▸ ACTIVITY: Given the listing below, write out exactly the lines starting with the line that has "theorem isPairPocket : IsPairPocket" and going on through the line that has "the pocket at", both kept.

── DATA PROVIDED ──

/-
Copyright (c) 2026 the pub-hodgecm-mathlib formalisation cell (harness21).  Prover seat hodgecm-mathlib-LH4-p12 (g8), req620 Track A «(D-RAM) FOUR-FRAME» squad
((β₂) road (R-36), β₂-BOARD v2 §4 «(OFF) ASSEMBLY», β₂ WORD #19 (3) «partial = YES»: the (OFF) WRAPPER of the β₂ chain from the three residual lines), 2026-09-04.
-/
import Summits.HodgeConjecture.HodgeConjecture.Theorems.F0P3cDyRamBeta2ConesOffRowOfPiecesResidual   -- (this seat): ED. 5 `cellDiff_offRow_eq_zero_of_pieces₅` (every paid socket discharged)
import HarnessLib

/-!
# Crux `H413`, line LH4 «(D-RAM) FOUR-FRAME» — STAGE-1b, row (2) of `f_{T₊}`, the (β₂) road «PURE-CELL LEDGER» (R-36): β₂-BOARD v2 §4 — THE (OFF) WRAPPER
# `offRow_holds₂_of_lines (N) (hN) (hL) (hUlo) (hDlo) : ‹OFF.letter.v2›`

Cell `hodgecm-mathlib` (D-0151), FLOOR 0, crux item H413 = `stmt-HodgeConjecture-24833`, route of record `HCCMUnconditional`; squad F0∕P3c∕LH4; lane
`--supports stmt-HodgeConjecture-24833 --as helper` (count-neutral; pays NO tier-0 row).  THEOREMS ONLY (no `def`, no instance, no notation, no `sorry`, default heartbeats);
★-only imports; states NO law; the three residual letters, (ROW) and (β₂) stay HYPOTHESES.  DATUM-FREE, ONE literal in ★ p861305 §3's general-block spelling.

WHAT THIS FILE IS (β₂ sub-dealer LH4-p04 (g9) 2026-09-04T23:44:40Z (3): «partial = YES, FILE `offRow_holds₂_of_lines (N) (hN) (hL) (hUlo) (hDg')` NOW — the β₂ chain then
names exactly the two balanced lines + the one cell as its (OFF) residue»).  The consumer is ★ p863108 `…F0P3cDyRamBeta2ConesBOfRowsParity.beta2ConesB_of_rows₂ (N)
(hoff : ‹OFF.letter.v2›) (hrow : ‹ROW.letter.v2›)`; THIS FILE produces `hoff` for EVERY fence schedule `N` above ONE closed floor (N-discipline, dealer 23:3xZ «=»):
`hN : ∀ d tE q, max (mcOfRecord d) (tE + 1) ≤ N d tE q` (the floors of the paid pieces: `m_c ≤ m` for LH4-p13 (g9)'s top-line head, `tE < m` for the parity gate), from THREE
RESIDUAL LETTERS, each ∀-closed over `OFF.letter.v2`'s own binder block (`F0/P3c/LH4/LH4-p04/g9/OFF.letter.v2.LH4p04g9.lean.txt` 3abc7da0a697e7da, lines 5–46 BYTE FOR BYTE) and
ending in ED. 4∕5's socket text over the bound names (`ℓ₀ = d % 2`, `μ = lam − jE u₀₀`, `m = v(μ)`, `jl = v(μ − ρμ)`; `cellDiff(j,b)` = the letter's lines 48–65 BYTE FOR BYTE):
* `hL`   — THE LOWER BALANCED LINE: `1 ≤ b`, `b < j`, `2b + ℓ₀ < m`, `j + b + ℓ₀ = jl`, `lam ∈ 𝒪_j` ⟹ `cellDiff(j,b) = 0` ((OFF) lead LH7-p09 (g2): on both shells by FILE 7, a pure label balance);
* `hUlo` — THE UPPER BALANCED LINE, LOW BAND: `1 ≤ b`, `b < j`, `m < 2b`, `j + m = jl + b`, `m_c + 2b ≤ 2m`, `lam ∈ 𝒪_j` ⟹ `0` (LH7-p09 (g2));
* `hDlo` — THE ONE CELL: `1 ≤ b`, `j = b`, `m < 2b`, `jl = m`, `m_c + 2b ≤ 2m`, `lam ∈ 𝒪_j` ⟹ `0` (the `j = b` end of the upper line; ED. 4's `hDg'` minus its ★-paid band `2m < m_c + 2b`).
Conclusion = ‹OFF.letter.v2› VERBATIM (lines 5–65).  Proof: introduce the letter's binders, read the two floors off `hN` and `_hNm`, apply ★ ED. 5.
HONEST LABEL.  Count-neutral wrapper; nothing printed is asserted; no census law is stated; `hL`, `hUlo`, `hDlo`, (ROW) and (β₂) stay HYPOTHESES (β₂ UNPROVED — witness-true on
the engine rows); `HC_CM` is proved only modulo the 7 printed citations (2 remaining named inputs: hLiu418 = `stmt-HodgeConjecture-24832`, h413 = `stmt-HodgeConjecture-24833`)
until rung 0 closes.
## References
* [Kottwitz1986BaseChangeUnits] R. E. Kottwitz, *Base change for unit elements of Hecke algebras*, Compositio Math. 60 (1986): §1 pp. 240–241 (signed lattice counts, cell by cell).
* [Jacobowitz1962] R. Jacobowitz, *Hermitian forms over local fields*, Amer. J. Math. 84 (1962): §4 (hermitian lattices over orders; Gram-primitivity).
* [Rogawski1990] J. Rogawski, *Automorphic Representations of Unitary Groups in Three Variables*, Ann. of Math. Stud. 123 (1990): §4.9 Prop. 4.9.1 (b) p. 55.
-/

set_option autoImplicit false
import Summits.Ventures.PercRepro2.CaseOnePairPocketMain

/-!
# A worked example of the second pocket reduction: `a₃` and `o` together in a pocket at the root `a₁`
(blind cell PercRepro2, p1 g27)

Seven vertices `o = 0, a₁ = 1, a₂ = 2, b = 3, a₃ = 4`, the hub `5` and a further pocket vertex `6`;
outside the edges `a₁–a₂` and `a₂–b`; the pocket `W = {0, 4, 5, 6}` at the root `1` carries the `K₄` on
`{1, 0, 4, 5}` and the two edges `0–6`, `4–6`. `closedAt_of_pair_at_root` gives the four case-1 forms at
`4` for EVERY weight vector (`closedAt_pair_k4`) — `a₃` and the mark `o` share a pocket that is neither a
tree nor series–parallel, and no earlier class theorem of the lane applies. Own code; standard axioms. -/

namespace Summit.Ventures.PercRepro2

namespace CaseOne

namespace PairPocketExample

/-- The ends of the ten edges: `0: {1,2}`, `1: {2,3}` outside; `2: {1,0}`, `3: {1,4}`, `4: {1,5}`
(the stem), `5: {0,4}`, `6: {0,5}` (the `o`-branch), `7: {4,5}` (the `a₃`-branch), `8: {0,6}`,
`9: {4,6}` in the pocket. -/
def ends : Fin 10 → Sym2 (Fin 7) :=
  ![s(1, 2), s(2, 3), s(1, 0), s(1, 4), s(1, 5), s(0, 4), s(0, 5), s(4, 5), s(0, 6), s(4, 6)]

/-- The interior of the pocket. -/
def W : Set (Fin 7) := ↑({0, 4, 5, 6} : Finset (Fin 7))

/-- The edges of the pocket. -/
def P : Finset (Fin 10) := {2, 3, 4, 5, 6, 7, 8, 9}

/-- `(W, 1, P)` is a pocket. -/
theorem isPocket : IsPocket ends W 1 P where
  x_not_mem := by simp [W]
  mem_iff := by
    intro e
    simp only [W, Finset.mem_coe]
    revert e
    decide
  ends_mem := by
    intro e he y hy
    simp only [W, Finset.mem_coe]
    revert e y
    decide

/-- The pair pocket: hub `5`, designated vertices `a₃ = 4` and `o = 0`, the stem `4`, the branches
`7` (to `a₃`) and `6` (to `o`). -/
theorem isPairPocket : IsPairPocket ends W 1 P 4 7 6 5 4 0 where
  pocket := isPocket
  mem₁ := by decide
  mem₂ := by decide
  mem₃ := by decide
  ne₁₂ := by decide
  ne₁₃ := by decide
  ne₂₃ := by decide
  hub := by simp [W]
  mem_z₁ := by simp [W]
  mem_z₂ := by simp [W]
  hub_ne₁ := by decide
  hub_ne₂ := by decide
  ne_z := by decide

/-- **The four case-1 forms at `a₃ = 4` hold for every weight vector** (over `ℚ`; `a₃` and `o` share
the pocket at the root `a₁ = 1`). -/
theorem closedAt_pair_k4 : ClosedAt ℚ 0 1 2 3 (Fin 10) ends 4 :=
  closedAt_of_pair_at_root isPairPocket (Or.inl rfl) (by simp [W]) (by simp [W]) (by simp [W])

/-- `(J1₁)` at `4` for every weight vector. -/
theorem jOneOne_pair_k4 (p : Fin 10 → ℚ) (hp : IsProbVec p) : JOneOne p ends 0 1 2 4 3 :=
  jOneOne_of_pair_at_root isPairPocket (Or.inl rfl) (by simp [W]) (by simp [W]) (by simp [W]) p hp

end PairPocketExample

end CaseOne

end Summit.Ventures.PercRepro2
import Summits.RiemannHypothesis.RiemannHypothesis.Theorems.WeilFormatCDataO109FrontData
import Summits.RiemannHypothesis.RiemannHypothesis.Theorems.S2FormatCE0
import Literature.NumberTheory.LFunctions.YoshidaWindowGramTailMSSines
import Literature.NumberTheory.LFunctions.YoshidaWindowGramMiddleJBox
import Literature.NumberTheory.LFunctions.YoshidaWindowGramTailJFactoredScaled
import Literature.NumberTheory.LFunctions.YoshidaWindowGramTailMSFactored
import Literature.NumberTheory.LFunctions.YoshidaWindowGramTailJDiagTight
import Summits.RiemannHypothesis.RiemannHypothesis.Theorems.FormatCPsdBands
import Summits.RiemannHypothesis.RiemannHypothesis.Theorems.WeilFormatCDiagShift
import Summits.RiemannHypothesis.RiemannHypothesis.Theorems.FormatCPsdSymmBands
import HarnessLib

/-!
# Format C kernel rung `O109` (a = 109/100, column-band layout): odd sector: Schur rows 249…250 (lower triangle) of `M − U₁ − U₂` enclosed by `DS` within `rho`·2^-310 (kernel certificates)

Window `a = 109/100`; prime powers in the window: 2, 3, 2^2, 5, 7, 2^3; prime constant A = 2358/1000 (`WeilFormatC.primeCoeff_form_ge_cells_1098`); evaluator parameters S = 2^320, Kpi 160, Kser 190, kred 8, Kexp 55, J 150; full table modes < 321; light column table modes < 2051; units 2^-310 (Schur entries), 2^-154 (column digits, width 157), 2^-148 (tail-factor digits, width 151), 2^-64 (reciprocal weights), 2^-40 (tail base); order-J tail J = 4, θ = 1/2048, η = 1/10 | 4/1.
Design row: sr-gb-rung-b B g22 hp odd λ-run = PARITY CELL 17 L-SIDE: a = 109/100 with SIX prime powers 2,3,4,5,7,8 (kmax 8; WeilFormatC.primeCoeff_form_ge_cells_1098, A = 2358/1000; 0.0086 below the (log 9)/2 resonance — the last full cell of this kit), μ = 2^-113 = 9.6e-35, odd 320/640/2048, kit precision S 2^320 / c 310 / Kpi 160 / Kser 190 / Kexp 55 / J 150 (A g23 hp levers), MS tail; probes (B g22): λ_min(DS) 8.15e-35 @ 109/100, 3.75e-34 @ 217/200 (Bo 320); see HOME(B)/CELL16-LSIDE-B-g22.md. Generated by sr-gb-rung-a prover A g22 with rh-explicit-weil-2 gen7's generator extended for the odd λ-run (--sector odd --mu-log2; HOME(A)/code-g22/gen7/gramgen7.py sha16 b22c17hp00000109) from `#eval` of the tree's `Encl` functions; every datum is re-verified by the kernel in the theorem files (`decide +kernel`). Helper data of the rh-explicit Weil-positivity programme (format C, K-CELL-2), RH-free. [cite: Yoshida1992HermitianForms, §5 (5.15)-(5.16) p. 301; §7 pp. 305–312]
-/

set_option linter.dupNamespace false
set_option exponentiation.threshold 1024
set_option maxRecDepth 200000

namespace Summit.RiemannHypothesis.RiemannHypothesis.Theorems.WeilFormatCData.O109CBOdd
open Literature.NumberTheory.LFunctions Literature.NumberTheory.LFunctions.Yoshida1992 Encl Literature.Analysis.ValidatedNumerics.NumericsMP
open Summit.RiemannHypothesis.RiemannHypothesis.Theorems.WeilFormatCData.O109

/-- kernel: Schur rows `[249, 251)` (columns `j ≤ i`). -/
theorem tS249 : checkSchurBandG (2 ^ 320) 310 O109CBOdd.rho O109.C O109.tab true 320 (subBoxCB (2 ^ 320) 157 320 154 64 O109CBOdd.ρc O109CBOdd.XP O109CBOdd.Pd O109CBOdd.v O109CBOdd.V 151 8 148 148 O109CBOdd.ρφ O109CBOdd.ρψ O109CBOdd.ΦP O109CBOdd.ΨP O109CBOdd.Pφ O109CBOdd.Pψ (fun i ↦ (dMidOBox (2 ^ 320) O109.C O109.F (tget O109.tab (i + 1)) 1 1024 320 4 O109.momO i).add (dgJoBoxT (2 ^ 320) O109.C O109.F (tget O109.tab (i + 1)) 40 1577326692700 320 2048 4 1 2048 i))) O109CBOdd.DS true 249 2 = true := by
  decide +kernel

end Summit.RiemannHypothesis.RiemannHypothesis.Theorems.WeilFormatCData.O109CBOdd
import Literature.AlgebraicGeometry.Resolution.AlterationsLemma411VertexClosed
import Literature.AlgebraicGeometry.Resolution.PointBlowupAlgebraCharts
import Literature.AlgebraicGeometry.Resolution.BlowupStrictTransform
import Literature.AlgebraicGeometry.Motives.ProjBasicOpenSubscheme
import Literature.AlgebraicGeometry.Motives.VarietiesProjectiveSpaceProofs
import HarnessLib

/-!
# The blow-up of `ℙ^{d+1}` in the vertex: the charts over `D₊(x_{d+1})`

Topic: `Literature/AlgebraicGeometry/Resolution`. Scheme-level bookkeeping for the construction of
de Jong 1996, proof of Lemma 4.11 (p. 68) — the blowing up `b : P̃ → ℙ^{d+1}_k` of projective space
in the vertex `p = (0 : … : 0 : 1)` (`DeJong1996.vertex`, `AlterationsLemma411Vertex.lean`), for
the named fact `DeJong1996VertexBlowupProjection`. For ANY blowing up `b` of `ℙ^{d+1}_k` along the
ideal sheaf of the reduced point `p` (`IsBlowup`, `Blowups.lean`), the part of `P̃` over the last
chart `D₊(x_{d+1}) = Spec k[X₀, …, X_d] = 𝔸^{d+1}` (`Xᵢ = xᵢ/x_{d+1}`; the vertex is the origin)
is covered by the `d + 1` principal charts `P̃[D₊(x_{d+1}), Xᵢ]` (Stacks, Tag 0804), and each of
them is the spectrum of the affine blowup algebra `Cᵢ = k[X][I/Xᵢ] = k[X_j/Xᵢ : j ≠ i][Xᵢ]` of
`PointBlowupAlgebraCharts.lean`. PROVED here:

* `DeJong1996.lastChart d k` — `D₊(x_{d+1})` as an affine open of `ℙ^{d+1}_k`, and
  `DeJong1996.lastChartEquiv d k : Γ(ℙ^{d+1}, D₊(x_{d+1})) ≅ k[X₀, …, X_d]` (Mathlib's
  `Proj.basicOpenIsoAway` followed by the dehomogenisation isomorphism
  `Motives.ProjectiveSpace.chartAlgEquiv`), with `lastChartEquiv (xᵢ/x_{d+1}) = Xᵢ`;
* `DeJong1996.map_vanishingIdeal_vertex_ideal_lastChart` — **the ideal of the vertex on the chart
  is the ideal of the origin**: the sections over `D₊(x_{d+1})` of the vanishing ideal sheaf of
  `{p}` correspond to `(X₀, …, X_d)` (`PointBlowup.originIdeal`); proof: `{p} = ⋂ᵢ V₊(xᵢ)`
  (maximality of `(x₀, …, x_d)` among points of `ℙ^{d+1}`, `eq_vertex_of_vertexIdeal_le`), the
  preimage of `V₊(xᵢ)` in `Spec (k[x]_{(x_{d+1})})₀` is `V(xᵢ/x_{d+1})`
  (`ProjSubscheme.awayι_preimage_zeroLocus`), and `(X₀, …, X_d)` is prime, hence radical;
* `DeJong1996.vertexSection d k i ∈ I(D₊(x_{d+1}))` — the sections `xᵢ/x_{d+1}`, which generate;
* for a blowing up `b : P̃ → ℙ^{d+1}_k` in the vertex (`hb : IsBlowup b I`):
  `DeJong1996.vertexChart hb i : Spec Cᵢ → P̃` — an OPEN IMMERSION onto the principal chart
  `P̃[D₊(x_{d+1}), xᵢ/x_{d+1}]` (`opensRange_vertexChart`), lying over
  `Spec Cᵢ → Spec k[X] = D₊(x_{d+1}) ⊆ ℙ^{d+1}` (`vertexChart_comp`); obtained from the chart
  `Spec Γ(D₊(x_{d+1}))[I/(xᵢ/x_{d+1})] → P̃` of `BlowupStrictTransform.lean`
  (`IsBlowup.exists_blowupAlgebra_chart_opensRange_eq`) by transporting the affine blowup algebra
  along `lastChartEquiv` (`blowupAlgebra.congrEquiv`);
* `DeJong1996.iSup_opensRange_vertexChart` — these charts cover `b⁻¹ D₊(x_{d+1})`
  (`IsBlowup.iSup_blowupChart`), and `DeJong1996.preimage_puncturedSpace_sup_iSup` — together
  with `b⁻¹(ℙ^{d+1} ∖ {vertex}) = ⋃_{i ≤ d} b⁻¹ D₊(xᵢ)` they cover `P̃`.

No new named facts; the one definition with content is the chart morphism (a choice from an
existence statement), the rest are abbreviations.

## Sources

* A. J. de Jong, *Smoothness, semi-stability and alterations*, Publ. Math. IHÉS 83 (1996),
  proof of Lemma 4.11, p. 68. [DeJong1996]
* The Stacks Project, Tag 0804 (charts `Spec A[I/a]` of a blowing up). [StacksProject]
* R. Hartshorne, *Algebraic Geometry* (1977), II Prop. 2.5 (b) (`D₊(f) = Spec A_{(f)}`).
  [Hartshorne1977]
-/

noncomputable section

───

▸ TASK OUTPUT:
theorem isPairPocket : IsPairPocket ends W 1 P 4 7 6 5 4 0 where
  pocket := isPocket
  mem₁ := by decide
  mem₂ := by decide
  mem₃ := by decide
  ne₁₂ := by decide
  ne₁₃ := by decide
  ne₂₃ := by decide
  hub := by simp [W]
  mem_z₁ := by simp [W]
  mem_z₂ := by simp [W]
  hub_ne₁ := by decide
  hub_ne₂ := by decide
  ne_z := by decide

/-- **The four case-1 forms at `a₃ = 4` hold for every weight vector** (over `ℚ`; `a₃` and `o` share
the pocket at the root `a₁ = 1`). -/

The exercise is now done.